=== Begin Enclosure ===

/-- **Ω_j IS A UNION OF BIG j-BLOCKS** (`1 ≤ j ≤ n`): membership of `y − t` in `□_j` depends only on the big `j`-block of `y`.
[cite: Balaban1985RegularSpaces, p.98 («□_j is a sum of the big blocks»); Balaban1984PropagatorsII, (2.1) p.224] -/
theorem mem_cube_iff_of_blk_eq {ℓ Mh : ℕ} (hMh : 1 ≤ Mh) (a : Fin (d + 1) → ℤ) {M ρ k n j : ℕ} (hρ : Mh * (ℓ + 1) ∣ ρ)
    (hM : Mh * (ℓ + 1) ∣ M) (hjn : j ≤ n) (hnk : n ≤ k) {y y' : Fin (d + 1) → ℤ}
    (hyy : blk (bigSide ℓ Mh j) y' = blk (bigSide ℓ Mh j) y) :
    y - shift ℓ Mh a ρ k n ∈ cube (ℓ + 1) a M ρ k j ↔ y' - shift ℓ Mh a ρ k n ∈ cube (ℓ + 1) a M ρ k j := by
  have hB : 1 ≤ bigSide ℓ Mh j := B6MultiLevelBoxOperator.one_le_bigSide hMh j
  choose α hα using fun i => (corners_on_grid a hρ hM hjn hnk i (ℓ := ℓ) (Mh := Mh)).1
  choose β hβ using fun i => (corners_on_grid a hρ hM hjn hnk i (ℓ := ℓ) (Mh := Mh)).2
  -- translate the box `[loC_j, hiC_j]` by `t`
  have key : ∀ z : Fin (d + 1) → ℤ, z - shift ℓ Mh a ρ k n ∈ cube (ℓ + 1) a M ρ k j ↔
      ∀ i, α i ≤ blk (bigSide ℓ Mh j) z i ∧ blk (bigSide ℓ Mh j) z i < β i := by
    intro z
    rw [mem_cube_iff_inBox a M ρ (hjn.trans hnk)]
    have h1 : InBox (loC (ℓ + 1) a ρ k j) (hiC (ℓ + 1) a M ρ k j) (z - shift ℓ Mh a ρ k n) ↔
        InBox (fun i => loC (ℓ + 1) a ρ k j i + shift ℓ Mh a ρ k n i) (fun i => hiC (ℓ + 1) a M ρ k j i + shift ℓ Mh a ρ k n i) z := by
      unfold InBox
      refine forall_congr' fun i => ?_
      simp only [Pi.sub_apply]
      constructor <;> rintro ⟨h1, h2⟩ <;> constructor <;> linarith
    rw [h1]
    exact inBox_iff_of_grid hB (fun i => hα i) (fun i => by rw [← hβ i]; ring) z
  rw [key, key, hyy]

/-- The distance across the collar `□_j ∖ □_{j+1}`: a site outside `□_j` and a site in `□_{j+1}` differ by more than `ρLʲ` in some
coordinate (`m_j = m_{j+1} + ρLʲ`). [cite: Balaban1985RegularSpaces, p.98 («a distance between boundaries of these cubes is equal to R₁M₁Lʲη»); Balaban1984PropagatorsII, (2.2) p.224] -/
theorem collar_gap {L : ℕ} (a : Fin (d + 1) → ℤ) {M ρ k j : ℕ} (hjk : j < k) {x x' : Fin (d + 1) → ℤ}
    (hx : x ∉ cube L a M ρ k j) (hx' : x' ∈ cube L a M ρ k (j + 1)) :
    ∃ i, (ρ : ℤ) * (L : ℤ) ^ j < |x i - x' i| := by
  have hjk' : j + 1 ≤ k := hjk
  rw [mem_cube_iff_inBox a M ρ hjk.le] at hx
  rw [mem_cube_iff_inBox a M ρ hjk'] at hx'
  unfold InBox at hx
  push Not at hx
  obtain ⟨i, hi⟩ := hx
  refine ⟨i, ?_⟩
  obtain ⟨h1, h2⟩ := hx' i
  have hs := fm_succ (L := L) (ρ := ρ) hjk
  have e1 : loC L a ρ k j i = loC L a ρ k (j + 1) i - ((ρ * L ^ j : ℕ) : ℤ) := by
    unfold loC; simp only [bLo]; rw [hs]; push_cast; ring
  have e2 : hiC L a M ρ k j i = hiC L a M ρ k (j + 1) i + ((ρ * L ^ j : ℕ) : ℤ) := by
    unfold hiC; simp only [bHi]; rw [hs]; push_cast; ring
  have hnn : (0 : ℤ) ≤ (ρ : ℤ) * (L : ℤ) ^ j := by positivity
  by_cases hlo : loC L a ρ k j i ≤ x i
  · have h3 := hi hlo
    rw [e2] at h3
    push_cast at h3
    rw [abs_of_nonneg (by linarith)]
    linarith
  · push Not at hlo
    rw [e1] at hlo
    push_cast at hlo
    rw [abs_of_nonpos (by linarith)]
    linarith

=== End Enclosure ===
=== Begin Enclosure ===

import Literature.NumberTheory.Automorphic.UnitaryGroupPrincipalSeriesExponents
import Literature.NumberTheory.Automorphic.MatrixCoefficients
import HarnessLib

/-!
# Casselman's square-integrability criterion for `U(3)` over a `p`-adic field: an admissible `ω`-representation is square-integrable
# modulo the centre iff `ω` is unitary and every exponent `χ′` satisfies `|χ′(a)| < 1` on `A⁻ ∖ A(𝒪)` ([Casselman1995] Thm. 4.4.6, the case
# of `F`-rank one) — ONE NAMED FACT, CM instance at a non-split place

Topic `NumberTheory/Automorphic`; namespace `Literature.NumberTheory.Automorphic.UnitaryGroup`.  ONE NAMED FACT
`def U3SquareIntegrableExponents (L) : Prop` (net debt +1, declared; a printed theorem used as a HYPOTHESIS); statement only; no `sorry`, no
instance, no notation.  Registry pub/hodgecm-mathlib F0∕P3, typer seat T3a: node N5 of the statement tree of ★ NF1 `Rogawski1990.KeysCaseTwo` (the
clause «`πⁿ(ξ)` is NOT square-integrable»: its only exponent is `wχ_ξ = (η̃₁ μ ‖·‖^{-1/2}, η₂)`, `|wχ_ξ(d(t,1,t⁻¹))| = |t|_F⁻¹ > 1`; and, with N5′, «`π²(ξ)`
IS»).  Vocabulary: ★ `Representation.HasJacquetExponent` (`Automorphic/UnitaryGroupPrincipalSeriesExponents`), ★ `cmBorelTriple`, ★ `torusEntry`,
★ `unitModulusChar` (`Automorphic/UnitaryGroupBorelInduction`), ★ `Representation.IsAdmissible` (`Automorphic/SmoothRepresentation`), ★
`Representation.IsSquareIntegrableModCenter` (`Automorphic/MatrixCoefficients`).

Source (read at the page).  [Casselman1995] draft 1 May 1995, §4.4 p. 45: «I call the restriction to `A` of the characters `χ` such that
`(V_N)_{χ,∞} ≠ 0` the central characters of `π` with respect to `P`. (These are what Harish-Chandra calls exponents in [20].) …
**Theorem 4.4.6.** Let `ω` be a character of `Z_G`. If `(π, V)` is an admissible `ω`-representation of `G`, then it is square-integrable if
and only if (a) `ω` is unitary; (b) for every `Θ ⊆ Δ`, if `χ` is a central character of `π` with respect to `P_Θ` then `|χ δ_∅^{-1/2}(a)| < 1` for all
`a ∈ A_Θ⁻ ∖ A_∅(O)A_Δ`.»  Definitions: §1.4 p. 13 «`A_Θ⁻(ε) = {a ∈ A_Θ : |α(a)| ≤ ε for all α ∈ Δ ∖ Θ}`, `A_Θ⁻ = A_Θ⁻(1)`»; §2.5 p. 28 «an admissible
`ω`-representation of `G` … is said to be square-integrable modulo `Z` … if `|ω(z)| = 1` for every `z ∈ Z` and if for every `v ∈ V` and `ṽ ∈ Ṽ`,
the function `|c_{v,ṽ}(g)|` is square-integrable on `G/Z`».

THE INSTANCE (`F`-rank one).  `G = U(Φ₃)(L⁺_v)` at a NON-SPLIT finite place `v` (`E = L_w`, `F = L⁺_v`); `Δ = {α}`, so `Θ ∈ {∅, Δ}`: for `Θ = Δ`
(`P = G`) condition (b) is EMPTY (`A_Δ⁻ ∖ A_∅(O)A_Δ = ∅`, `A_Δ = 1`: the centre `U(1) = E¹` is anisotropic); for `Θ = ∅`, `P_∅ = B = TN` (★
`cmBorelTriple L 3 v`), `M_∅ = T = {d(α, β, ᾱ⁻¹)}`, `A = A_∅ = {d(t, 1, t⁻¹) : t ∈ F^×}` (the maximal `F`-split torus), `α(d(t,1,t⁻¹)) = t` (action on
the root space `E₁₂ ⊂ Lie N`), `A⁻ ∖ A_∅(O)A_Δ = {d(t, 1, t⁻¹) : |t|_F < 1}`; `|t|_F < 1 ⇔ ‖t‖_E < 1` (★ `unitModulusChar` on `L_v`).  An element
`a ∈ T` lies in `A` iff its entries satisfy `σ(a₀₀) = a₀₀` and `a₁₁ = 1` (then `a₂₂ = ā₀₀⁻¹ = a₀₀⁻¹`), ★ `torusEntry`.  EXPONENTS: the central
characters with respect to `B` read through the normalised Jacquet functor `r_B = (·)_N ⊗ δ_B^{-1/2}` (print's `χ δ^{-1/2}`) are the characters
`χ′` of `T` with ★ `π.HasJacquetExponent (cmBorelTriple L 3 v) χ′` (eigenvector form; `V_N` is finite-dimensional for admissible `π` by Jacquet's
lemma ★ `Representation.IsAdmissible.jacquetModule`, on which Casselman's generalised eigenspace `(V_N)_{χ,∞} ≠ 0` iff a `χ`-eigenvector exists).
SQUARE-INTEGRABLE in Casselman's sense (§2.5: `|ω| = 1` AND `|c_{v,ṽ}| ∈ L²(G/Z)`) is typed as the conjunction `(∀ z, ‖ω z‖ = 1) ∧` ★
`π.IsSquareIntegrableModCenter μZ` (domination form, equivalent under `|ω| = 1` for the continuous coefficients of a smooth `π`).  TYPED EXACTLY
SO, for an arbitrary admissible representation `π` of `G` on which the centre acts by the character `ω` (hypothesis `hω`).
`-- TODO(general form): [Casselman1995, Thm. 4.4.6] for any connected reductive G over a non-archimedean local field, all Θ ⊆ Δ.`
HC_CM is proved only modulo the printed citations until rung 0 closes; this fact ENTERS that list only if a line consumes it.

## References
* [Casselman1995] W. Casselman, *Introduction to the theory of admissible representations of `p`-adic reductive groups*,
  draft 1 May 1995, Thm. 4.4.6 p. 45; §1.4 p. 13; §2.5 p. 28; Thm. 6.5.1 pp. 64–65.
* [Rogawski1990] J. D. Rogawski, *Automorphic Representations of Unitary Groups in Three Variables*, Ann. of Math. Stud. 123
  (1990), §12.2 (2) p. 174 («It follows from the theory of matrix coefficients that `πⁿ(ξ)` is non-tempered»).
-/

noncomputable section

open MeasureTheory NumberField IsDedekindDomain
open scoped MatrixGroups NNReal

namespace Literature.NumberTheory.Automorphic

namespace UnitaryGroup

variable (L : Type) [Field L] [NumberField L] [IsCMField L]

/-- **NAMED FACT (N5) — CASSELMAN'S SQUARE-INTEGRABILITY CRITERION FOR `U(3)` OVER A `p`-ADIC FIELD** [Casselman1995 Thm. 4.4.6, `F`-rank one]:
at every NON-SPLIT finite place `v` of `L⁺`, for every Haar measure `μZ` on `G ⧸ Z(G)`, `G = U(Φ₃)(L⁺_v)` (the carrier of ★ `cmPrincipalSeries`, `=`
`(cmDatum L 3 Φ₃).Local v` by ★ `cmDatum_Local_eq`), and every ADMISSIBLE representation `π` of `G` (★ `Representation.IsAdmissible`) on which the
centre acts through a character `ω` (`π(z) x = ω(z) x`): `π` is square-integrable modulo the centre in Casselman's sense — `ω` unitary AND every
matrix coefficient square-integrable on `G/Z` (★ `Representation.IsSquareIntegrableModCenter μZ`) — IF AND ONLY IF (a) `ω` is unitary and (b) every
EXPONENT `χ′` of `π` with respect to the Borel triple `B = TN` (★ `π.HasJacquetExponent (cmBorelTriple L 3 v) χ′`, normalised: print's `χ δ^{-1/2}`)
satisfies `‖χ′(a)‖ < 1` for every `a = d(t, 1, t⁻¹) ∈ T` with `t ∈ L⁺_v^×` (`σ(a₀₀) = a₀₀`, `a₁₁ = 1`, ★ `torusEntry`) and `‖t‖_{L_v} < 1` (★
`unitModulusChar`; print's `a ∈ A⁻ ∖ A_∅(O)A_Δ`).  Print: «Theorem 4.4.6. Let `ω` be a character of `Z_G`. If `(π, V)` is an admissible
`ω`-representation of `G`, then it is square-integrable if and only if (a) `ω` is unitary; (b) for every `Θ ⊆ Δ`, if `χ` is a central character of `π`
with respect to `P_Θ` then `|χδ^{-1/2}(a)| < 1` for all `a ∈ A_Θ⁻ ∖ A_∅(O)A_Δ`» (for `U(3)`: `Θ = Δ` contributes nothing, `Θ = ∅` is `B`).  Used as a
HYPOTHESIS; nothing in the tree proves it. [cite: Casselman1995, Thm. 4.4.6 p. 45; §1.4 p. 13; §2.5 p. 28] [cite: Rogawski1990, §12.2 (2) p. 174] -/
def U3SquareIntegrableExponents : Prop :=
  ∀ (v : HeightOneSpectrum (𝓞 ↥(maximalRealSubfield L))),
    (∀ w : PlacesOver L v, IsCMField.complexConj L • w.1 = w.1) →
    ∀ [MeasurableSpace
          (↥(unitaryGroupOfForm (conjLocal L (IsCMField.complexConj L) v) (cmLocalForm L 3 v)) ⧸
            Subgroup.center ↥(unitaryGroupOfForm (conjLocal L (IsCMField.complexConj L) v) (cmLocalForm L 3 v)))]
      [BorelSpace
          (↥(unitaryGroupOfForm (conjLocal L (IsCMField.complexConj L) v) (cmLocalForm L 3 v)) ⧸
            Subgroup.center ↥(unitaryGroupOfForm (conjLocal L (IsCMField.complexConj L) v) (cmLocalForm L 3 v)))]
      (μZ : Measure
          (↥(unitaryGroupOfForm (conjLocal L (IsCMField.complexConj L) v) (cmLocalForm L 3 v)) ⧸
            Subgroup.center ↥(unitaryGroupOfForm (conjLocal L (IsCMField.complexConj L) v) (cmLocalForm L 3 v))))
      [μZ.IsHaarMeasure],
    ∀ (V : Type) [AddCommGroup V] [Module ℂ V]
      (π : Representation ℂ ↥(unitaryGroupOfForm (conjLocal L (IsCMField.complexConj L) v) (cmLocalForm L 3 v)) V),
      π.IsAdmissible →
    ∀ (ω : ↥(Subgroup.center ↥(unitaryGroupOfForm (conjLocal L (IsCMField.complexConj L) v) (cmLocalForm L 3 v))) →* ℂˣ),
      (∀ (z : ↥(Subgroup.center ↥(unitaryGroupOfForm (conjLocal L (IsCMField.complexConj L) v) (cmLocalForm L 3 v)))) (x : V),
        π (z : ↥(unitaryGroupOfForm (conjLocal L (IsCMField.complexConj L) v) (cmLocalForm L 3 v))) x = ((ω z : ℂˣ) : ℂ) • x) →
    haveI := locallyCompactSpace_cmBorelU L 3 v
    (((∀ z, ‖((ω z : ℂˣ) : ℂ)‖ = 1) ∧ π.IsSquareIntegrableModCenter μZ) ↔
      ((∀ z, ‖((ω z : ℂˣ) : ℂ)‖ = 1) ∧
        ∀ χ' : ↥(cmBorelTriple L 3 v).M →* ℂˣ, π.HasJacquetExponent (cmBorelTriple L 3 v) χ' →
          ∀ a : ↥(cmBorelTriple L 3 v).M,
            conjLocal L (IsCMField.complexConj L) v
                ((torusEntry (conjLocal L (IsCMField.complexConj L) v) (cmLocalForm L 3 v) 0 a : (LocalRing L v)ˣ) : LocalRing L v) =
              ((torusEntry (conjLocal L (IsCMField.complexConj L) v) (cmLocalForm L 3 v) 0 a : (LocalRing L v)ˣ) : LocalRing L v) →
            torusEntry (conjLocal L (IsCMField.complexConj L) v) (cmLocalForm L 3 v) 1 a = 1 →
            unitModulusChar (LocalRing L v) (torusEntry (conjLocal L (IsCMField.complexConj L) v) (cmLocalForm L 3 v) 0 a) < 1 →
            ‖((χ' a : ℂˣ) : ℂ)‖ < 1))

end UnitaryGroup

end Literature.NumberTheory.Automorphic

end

=== End Enclosure ===
=== Begin Enclosure ===

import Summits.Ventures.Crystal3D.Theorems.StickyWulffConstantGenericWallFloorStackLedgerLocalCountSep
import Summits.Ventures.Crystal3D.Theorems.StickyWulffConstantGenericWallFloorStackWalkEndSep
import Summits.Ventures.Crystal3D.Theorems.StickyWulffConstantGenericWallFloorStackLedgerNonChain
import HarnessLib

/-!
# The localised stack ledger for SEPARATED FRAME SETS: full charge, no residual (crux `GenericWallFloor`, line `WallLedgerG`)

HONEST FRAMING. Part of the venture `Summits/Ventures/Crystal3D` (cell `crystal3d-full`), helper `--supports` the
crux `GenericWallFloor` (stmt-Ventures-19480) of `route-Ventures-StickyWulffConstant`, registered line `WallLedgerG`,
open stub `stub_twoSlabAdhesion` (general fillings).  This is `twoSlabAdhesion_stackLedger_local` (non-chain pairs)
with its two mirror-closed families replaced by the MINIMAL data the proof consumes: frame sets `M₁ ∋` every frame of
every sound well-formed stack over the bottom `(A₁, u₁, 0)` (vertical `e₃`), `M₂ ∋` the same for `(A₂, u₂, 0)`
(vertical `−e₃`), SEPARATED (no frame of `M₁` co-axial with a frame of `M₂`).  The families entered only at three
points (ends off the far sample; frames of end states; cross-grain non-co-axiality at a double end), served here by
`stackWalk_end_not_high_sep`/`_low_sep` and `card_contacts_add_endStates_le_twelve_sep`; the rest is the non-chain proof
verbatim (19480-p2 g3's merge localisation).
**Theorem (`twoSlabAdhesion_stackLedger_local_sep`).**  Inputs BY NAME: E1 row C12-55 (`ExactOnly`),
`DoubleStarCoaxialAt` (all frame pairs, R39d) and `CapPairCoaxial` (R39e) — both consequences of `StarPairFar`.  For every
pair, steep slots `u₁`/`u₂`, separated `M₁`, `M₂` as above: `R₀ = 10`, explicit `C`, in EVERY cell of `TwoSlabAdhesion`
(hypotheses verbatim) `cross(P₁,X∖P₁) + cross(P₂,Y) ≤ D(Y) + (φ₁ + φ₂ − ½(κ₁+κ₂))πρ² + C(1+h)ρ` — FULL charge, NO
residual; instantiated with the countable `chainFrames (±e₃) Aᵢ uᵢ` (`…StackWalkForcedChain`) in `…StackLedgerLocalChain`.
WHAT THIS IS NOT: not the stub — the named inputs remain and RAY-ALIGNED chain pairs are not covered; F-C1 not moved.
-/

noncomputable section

=== End Enclosure ===

**Task description**
Please write out, exactly as they appear above, only the lines in the stretch from the line with "have key : ∀" through the line with "have h1 : InBox".

**Answer below**
  have key : ∀ z : Fin (d + 1) → ℤ, z - shift ℓ Mh a ρ k n ∈ cube (ℓ + 1) a M ρ k j ↔
      ∀ i, α i ≤ blk (bigSide ℓ Mh j) z i ∧ blk (bigSide ℓ Mh j) z i < β i := by
    intro z
    rw [mem_cube_iff_inBox a M ρ (hjn.trans hnk)]
    have h1 : InBox (loC (ℓ + 1) a ρ k j) (hiC (ℓ + 1) a M ρ k j) (z - shift ℓ Mh a ρ k n) ↔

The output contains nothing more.